__Work item__: Please copy each line below that contains the word "SummitReduction".

[[ Records, beginning ]]

import Literature.AlgebraicGeometry.Resolution.ProjectiveModelsDomination
import HarnessLib

/-!
# `WildQuotients.SummitReduction` (stmt-ResolutionOfSingularities-16324), line `FramePerfect`, stub 1a:
# the closure of the graph of `X ⇢ Y` and its `G`-action

Route `ResolutionOfSingularities/WildQuotients`, crux `SummitReduction`; helper file of stub
`stub_pair_equivariantFibration` (de Jong 1997, Lemma 5.2: "This defines a `G`-equivariant rational
map `X ⇢ P^{d-1}`. Therefore there is a projective modification `X' → X` on which `G` acts such
that there is a `G`-equivariant morphism `X' → P^{d-1}`"). In the tree's language of projective
models: for projective models `X` of `K/k` and `Y` of `L/k` (`L ⊆ K`) with `k`-linear
`G`-actions compatible with the generic points — `gen_X ≫ ρ g = Spec(e_K g) ≫ gen_X`,
`gen_Y ≫ ρY g = Spec(e_L g) ≫ gen_Y`, `e_K g|_L = e_L g` — the CLOSURE MODEL `X'` of the
`K`-point `(gen_X, Spec K → Spec L → Y)` of `X ×ₖ Y` (`ProjModel.ofClosure`: the closure of the
graph of the rational map `X ⇢ Y`) dominates `X` (a modification: `ProjModel.Hom.isBirational`),
maps to `Y` compatibly with the generic points, and carries a `G`-action making both maps
equivariant: `G` acts on `X ×ₖ Y` diagonally, the `K`-point is equivariant, hence its closure is
`G`-stable and the action restricts (`IsClosedImmersion.liftOfRange`, `X'` being reduced).

* `exists_closureModel_equivariant` — the statement just described.
-/

set_option linter.dupNamespace false

noncomputable section

open CategoryTheory CategoryTheory.Limits AlgebraicGeometry TopologicalSpace IsLocalRing
  MonoidalCategory CartesianMonoidalCategory

namespace Summit.ResolutionOfSingularities.ResolutionOfSingularities.Theorems

open Literature.AlgebraicGeometry.Resolution Literature.AlgebraicGeometry.Motives

universe u

/-- **The closure of the graph of an equivariant rational map, with its `G`-action** (de Jong
1997, Lemma 5.2: "there is a projective modification `X' → X` on which `G` acts such that there
is a `G`-equivariant morphism `X' → P^{d-1}`"; here with an arbitrary projective model `Y` of a
subfield `L ⊆ K = K(X)` in place of `P^{d-1}`). Given projective models `X` of `K/k` and `Y` of
`L/k` with `k`-linear actions `ρ`, `ρY` of a group `G` such that
`gen_X ≫ ρ g = Spec(e_K g) ≫ gen_X`, `gen_Y ≫ ρY g = Spec(e_L g) ≫ gen_Y` for ring endomorphisms
`e_K g` of `K` (over `k`) restricting to `e_L g` on `L`, the closure model `X'` of the `K`-point
`(gen_X, Spec K → Spec L → Y)` in `X ×ₖ Y` (`ProjModel.ofClosure`) has: a morphism of models
`φ : X' → X` (proper birational), a `k`-morphism `fc : X' → Y` with
`gen_{X'} ≫ fc = Spec(L ⊆ K) ≫ gen_Y`, and an action `ρX'` with `φ`, `fc` equivariant — `G` acts
diagonally on `X ×ₖ Y`, the `K`-point is equivariant, so the reduced closed subscheme `X'` is
stable. [cite: DeJong1997, Lemma 5.2 (proof), p. 613] -/
theorem exists_closureModel_equivariant {k K Lt : Type u} [Field k] [Field K] [Field Lt]
    [Algebra k K] [Algebra k Lt] [Algebra Lt K] [IsScalarTower k Lt K]
    (MX : ProjModel k K) (MY : ProjModel k Lt) {G : Type*} [Group G]
    (ρ : G →* Aut MX.X) (hρ : ∀ g : G, (ρ g).hom ≫ MX.π = MX.π)
    (eK : G → (K →+* K)) (heK : ∀ (g : G) (c : k), eK g (algebraMap k K c) = algebraMap k K c)
    (hX : ∀ g : G, MX.gen ≫ (ρ g).hom = Spec.map (CommRingCat.ofHom (eK g)) ≫ MX.gen)
    (ρY : G →* Aut MY.X) (hρY : ∀ g : G, (ρY g).hom ≫ MY.π = MY.π) (eL : G → (Lt →+* Lt))
    (hY : ∀ g : G, MY.gen ≫ (ρY g).hom = Spec.map (CommRingCat.ofHom (eL g)) ≫ MY.gen)
    (hcompat : ∀ g : G, (algebraMap Lt K).comp (eL g) = (eK g).comp (algebraMap Lt K)) :
    ∃ (X' : ProjModel k K) (φ : X'.Hom MX) (fc : X'.X ⟶ MY.X) (ρX' : G →* Aut X'.X),
      (∀ g : G, (ρX' g).hom ≫ φ.f = φ.f ≫ (ρ g).hom) ∧
      (∀ g : G, (ρX' g).hom ≫ fc = fc ≫ (ρY g).hom) ∧
      fc ≫ MY.π = X'.π ∧
      X'.gen ≫ fc = Spec.map (CommRingCat.ofHom (algebraMap Lt K)) ≫ MY.gen := by
  classical
  -- the ambient `X ×ₖ Y` and the `K`-point `(gen_X, Spec K → Spec L → Y)`
  let Q : SchemeOver k := MX.toOver ⊗ MY.toOver
  have hQ : IsProjectiveOver Q := MX.isProjectiveOver.tensor MY.isProjectiveOver
  have hyK : (Spec.map (CommRingCat.ofHom (algebraMap Lt K)) ≫ MY.gen) ≫ MY.toOver.hom =
      (ProjModel.specOverK k K).hom := by
    change (Spec.map _ ≫ MY.gen) ≫ MY.π = Spec.map (CommRingCat.ofHom (algebraMap k K))
    rw [Category.assoc, MY.gen_π, ← Spec.map_comp, ← CommRingCat.ofHom_comp,
      ← IsScalarTower.algebraMap_eq]
  let yK : ProjModel.specOverK k K ⟶ MY.toOver :=
    Over.homMk (Spec.map (CommRingCat.ofHom (algebraMap Lt K)) ≫ MY.gen) hyK
  let rlO : ProjModel.specOverK k K ⟶ Q := lift (ProjModel.genOver MX) yK
  let rl : Spec (CommRingCat.of K) ⟶ Q.left := rlO.left
  let s : Q.left ⟶ MX.X := (fst MX.toOver MY.toOver).left
  let t : Q.left ⟶ MY.X := (snd MX.toOver MY.toOver).left
  have hs : s ≫ MX.π = Q.hom := Over.w (fst MX.toOver MY.toOver)
  have ht : t ≫ MY.π = Q.hom := Over.w (snd MX.toOver MY.toOver)
  have hr : rl ≫ s = MX.gen := by
    change (rlO ≫ fst MX.toOver MY.toOver).left = (ProjModel.genOver MX).left
    rw [lift_fst]
  have hrt : rl ≫ t = Spec.map (CommRingCat.ofHom (algebraMap Lt K)) ≫ MY.gen := by
    change (rlO ≫ snd MX.toOver MY.toOver).left = yK.left
    rw [lift_snd]
  let X' : ProjModel k K := ProjModel.ofClosure MX hQ rl s hs hr
  let φ : X'.Hom MX := ProjModel.ofClosure.homOf MX hQ rl s hs hr MX s hs hr
  let ι' : X'.X ⟶ Q.left := rl.imageι
  let fc : X'.X ⟶ MY.X := ι' ≫ t
  -- the diagonal action on `X ×ₖ Y`
  let ρO : G → (MX.toOver ≅ MX.toOver) := fun g => Over.isoMk (ρ g) (hρ g)
  let ρYO : G → (MY.toOver ≅ MY.toOver) := fun g => Over.isoMk (ρY g) (hρY g)
  let σ : G → (Q ≅ Q) := fun g => ρO g ⊗ᵢ ρYO g
  have hρO_mul : ∀ g h, (ρO (g * h)).hom = (ρO h).hom ≫ (ρO g).hom := fun g h =>
    Over.OverMorphism.ext (by
      change (ρ (g * h)).hom = (ρ h).hom ≫ (ρ g).hom; rw [map_mul]; rfl)
  have hρYO_mul : ∀ g h, (ρYO (g * h)).hom = (ρYO h).hom ≫ (ρYO g).hom := fun g h =>
    Over.OverMorphism.ext (by
      change (ρY (g * h)).hom = (ρY h).hom ≫ (ρY g).hom; rw [map_mul]; rfl)
  have hσ_mul : ∀ g h, (σ (g * h)).hom.left = (σ h).hom.left ≫ (σ g).hom.left := by
    intro g h
    rw [← Over.comp_left]
    congr 1
    change (ρO (g * h)).hom ⊗ₘ (ρYO (g * h)).hom =
      ((ρO h).hom ⊗ₘ (ρYO h).hom) ≫ ((ρO g).hom ⊗ₘ (ρYO g).hom)
    rw [tensorHom_comp_tensorHom, hρO_mul, hρYO_mul]
  have hσ_one : (σ 1).hom.left = 𝟙 _ := by
    have h1 : (ρO 1).hom = 𝟙 _ :=
      Over.OverMorphism.ext (by change (ρ 1).hom = 𝟙 _; rw [map_one]; rfl)
    have h2 : (ρYO 1).hom = 𝟙 _ :=
      Over.OverMorphism.ext (by change (ρY 1).hom = 𝟙 _; rw [map_one]; rfl)
    change ((ρO 1).hom ⊗ₘ (ρYO 1).hom).left = 𝟙 _
    rw [h1, h2, id_tensorHom_id]
    rfl
  have hσs : ∀ g, (σ g).hom.left ≫ s = s ≫ (ρ g).hom := by
    intro g
    change ((σ g).hom ≫ fst MX.toOver MY.toOver).left =
      (fst MX.toOver MY.toOver ≫ (ρO g).hom).left
    rw [tensorIso_hom, tensorHom_fst]
  have hσt : ∀ g, (σ g).hom.left ≫ t = t ≫ (ρY g).hom := by
    intro g
    change ((σ g).hom ≫ snd MX.toOver MY.toOver).left =
      (snd MX.toOver MY.toOver ≫ (ρYO g).hom).left
    rw [tensorIso_hom, tensorHom_snd]
  -- the `K`-point is equivariant
  have hsK : ∀ g, Spec.map (CommRingCat.ofHom (eK g)) ≫ (ProjModel.specOverK k K).hom =
      (ProjModel.specOverK k K).hom := by
    intro g
    change Spec.map _ ≫ Spec.map (CommRingCat.ofHom (algebraMap k K)) = _
    rw [← Spec.map_comp, ← CommRingCat.ofHom_comp]
    congr 2
    ext c
    exact heK g c
  let sK : G → (ProjModel.specOverK k K ⟶ ProjModel.specOverK k K) := fun g =>
    Over.homMk (Spec.map (CommRingCat.ofHom (eK g))) (hsK g)
  have hrl : ∀ g, rl ≫ (σ g).hom.left = Spec.map (CommRingCat.ofHom (eK g)) ≫ rl := by
    intro g
    change (rlO ≫ (σ g).hom).left = (sK g ≫ rlO).left
    congr 1
    apply CartesianMonoidalCategory.hom_ext
    · rw [Category.assoc, tensorIso_hom, tensorHom_fst, lift_fst_assoc, Category.assoc,
        lift_fst]
      apply Over.OverMorphism.ext
      change MX.gen ≫ (ρ g).hom = Spec.map (CommRingCat.ofHom (eK g)) ≫ MX.gen
      exact hX g
    · rw [Category.assoc, tensorIso_hom, tensorHom_snd, lift_snd_assoc, Category.assoc,
        lift_snd]
      apply Over.OverMorphism.ext
      change (Spec.map (CommRingCat.ofHom (algebraMap Lt K)) ≫ MY.gen) ≫ (ρY g).hom =
        Spec.map (CommRingCat.ofHom (eK g)) ≫ Spec.map (CommRingCat.ofHom (algebraMap Lt K)) ≫
          MY.gen
      rw [Category.assoc, hY, ← Spec.map_comp_assoc, ← Spec.map_comp_assoc,
        ← CommRingCat.ofHom_comp, ← CommRingCat.ofHom_comp, hcompat]
  -- the closure is stable
  have hrange : Set.range ι' = closure (Set.range rl) := by
    change Set.range rl.imageι = _
    rw [Scheme.IdealSheafData.range_subschemeι, Scheme.Hom.support_ker]
  have hstab : ∀ g, Set.range (ι' ≫ (σ g).hom.left) ⊆ Set.range ι' := by
    intro g
    rw [hrange, Scheme.Hom.comp_base, TopCat.coe_comp, Set.range_comp, hrange]
    refine (image_closure_subset_closure_image (σ g).hom.left.continuous).trans ?_
    apply closure_mono
    rw [← Set.range_comp, ← TopCat.coe_comp, ← Scheme.Hom.comp_base, hrl g,
      Scheme.Hom.comp_base, TopCat.coe_comp]
    exact Set.range_comp_subset_range _ _
  haveI : IsClosedImmersion ι' := inferInstanceAs (IsClosedImmersion rl.imageι)
  let τ : G → (X'.X ⟶ X'.X) := fun g =>
    IsClosedImmersion.liftOfRange ι' (ι' ≫ (σ g).hom.left) (hstab g)
  have hτ : ∀ g, τ g ≫ ι' = ι' ≫ (σ g).hom.left := fun g =>
    IsClosedImmersion.liftOfRange_fac _ _ _
  have hτ_mul : ∀ g h, τ (g * h) = τ h ≫ τ g := by
    intro g h
    rw [← cancel_mono ι', Category.assoc, hτ (g * h), hσ_mul, hτ g, reassoc_of% (hτ h)]
  have hτ_one : τ 1 = 𝟙 _ := by
    rw [← cancel_mono ι', hτ, hσ_one, Category.id_comp, Category.comp_id]
  let ρX' : G →* Aut X'.X :=
    { toFun := fun g =>
        { hom := τ g
          inv := τ g⁻¹
          hom_inv_id := by rw [← hτ_mul, inv_mul_cancel, hτ_one]
          inv_hom_id := by rw [← hτ_mul, mul_inv_cancel, hτ_one] }
      map_one' := by ext; exact hτ_one
      map_mul' := fun g h => by ext; exact hτ_mul g h }
  refine ⟨X', φ, fc, ρX', fun g => ?_, fun g => ?_, ?_, ?_⟩
  · change τ g ≫ ι' ≫ s = (ι' ≫ s) ≫ (ρ g).hom
    rw [← Category.assoc, hτ, Category.assoc, hσs, Category.assoc]
  · change τ g ≫ ι' ≫ t = (ι' ≫ t) ≫ (ρY g).hom
    rw [← Category.assoc, hτ, Category.assoc, hσt, Category.assoc]
  · change (ι' ≫ t) ≫ MY.π = rl.imageι ≫ Q.hom
    rw [Category.assoc, ht]
    rfl
  · change rl.toImage ≫ ι' ≫ t = _
    rw [← Category.assoc]
    change (rl.toImage ≫ rl.imageι) ≫ t = _
    rw [Scheme.Hom.toImage_imageι, hrt]

end Summit.ResolutionOfSingularities.ResolutionOfSingularities.Theorems

end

[[ Records, end ]]

__Reply__:
# `WildQuotients.SummitReduction` (stmt-ResolutionOfSingularities-16324), line `FramePerfect`, stub 1a:
Route `ResolutionOfSingularities/WildQuotients`, crux `SummitReduction`; helper file of stub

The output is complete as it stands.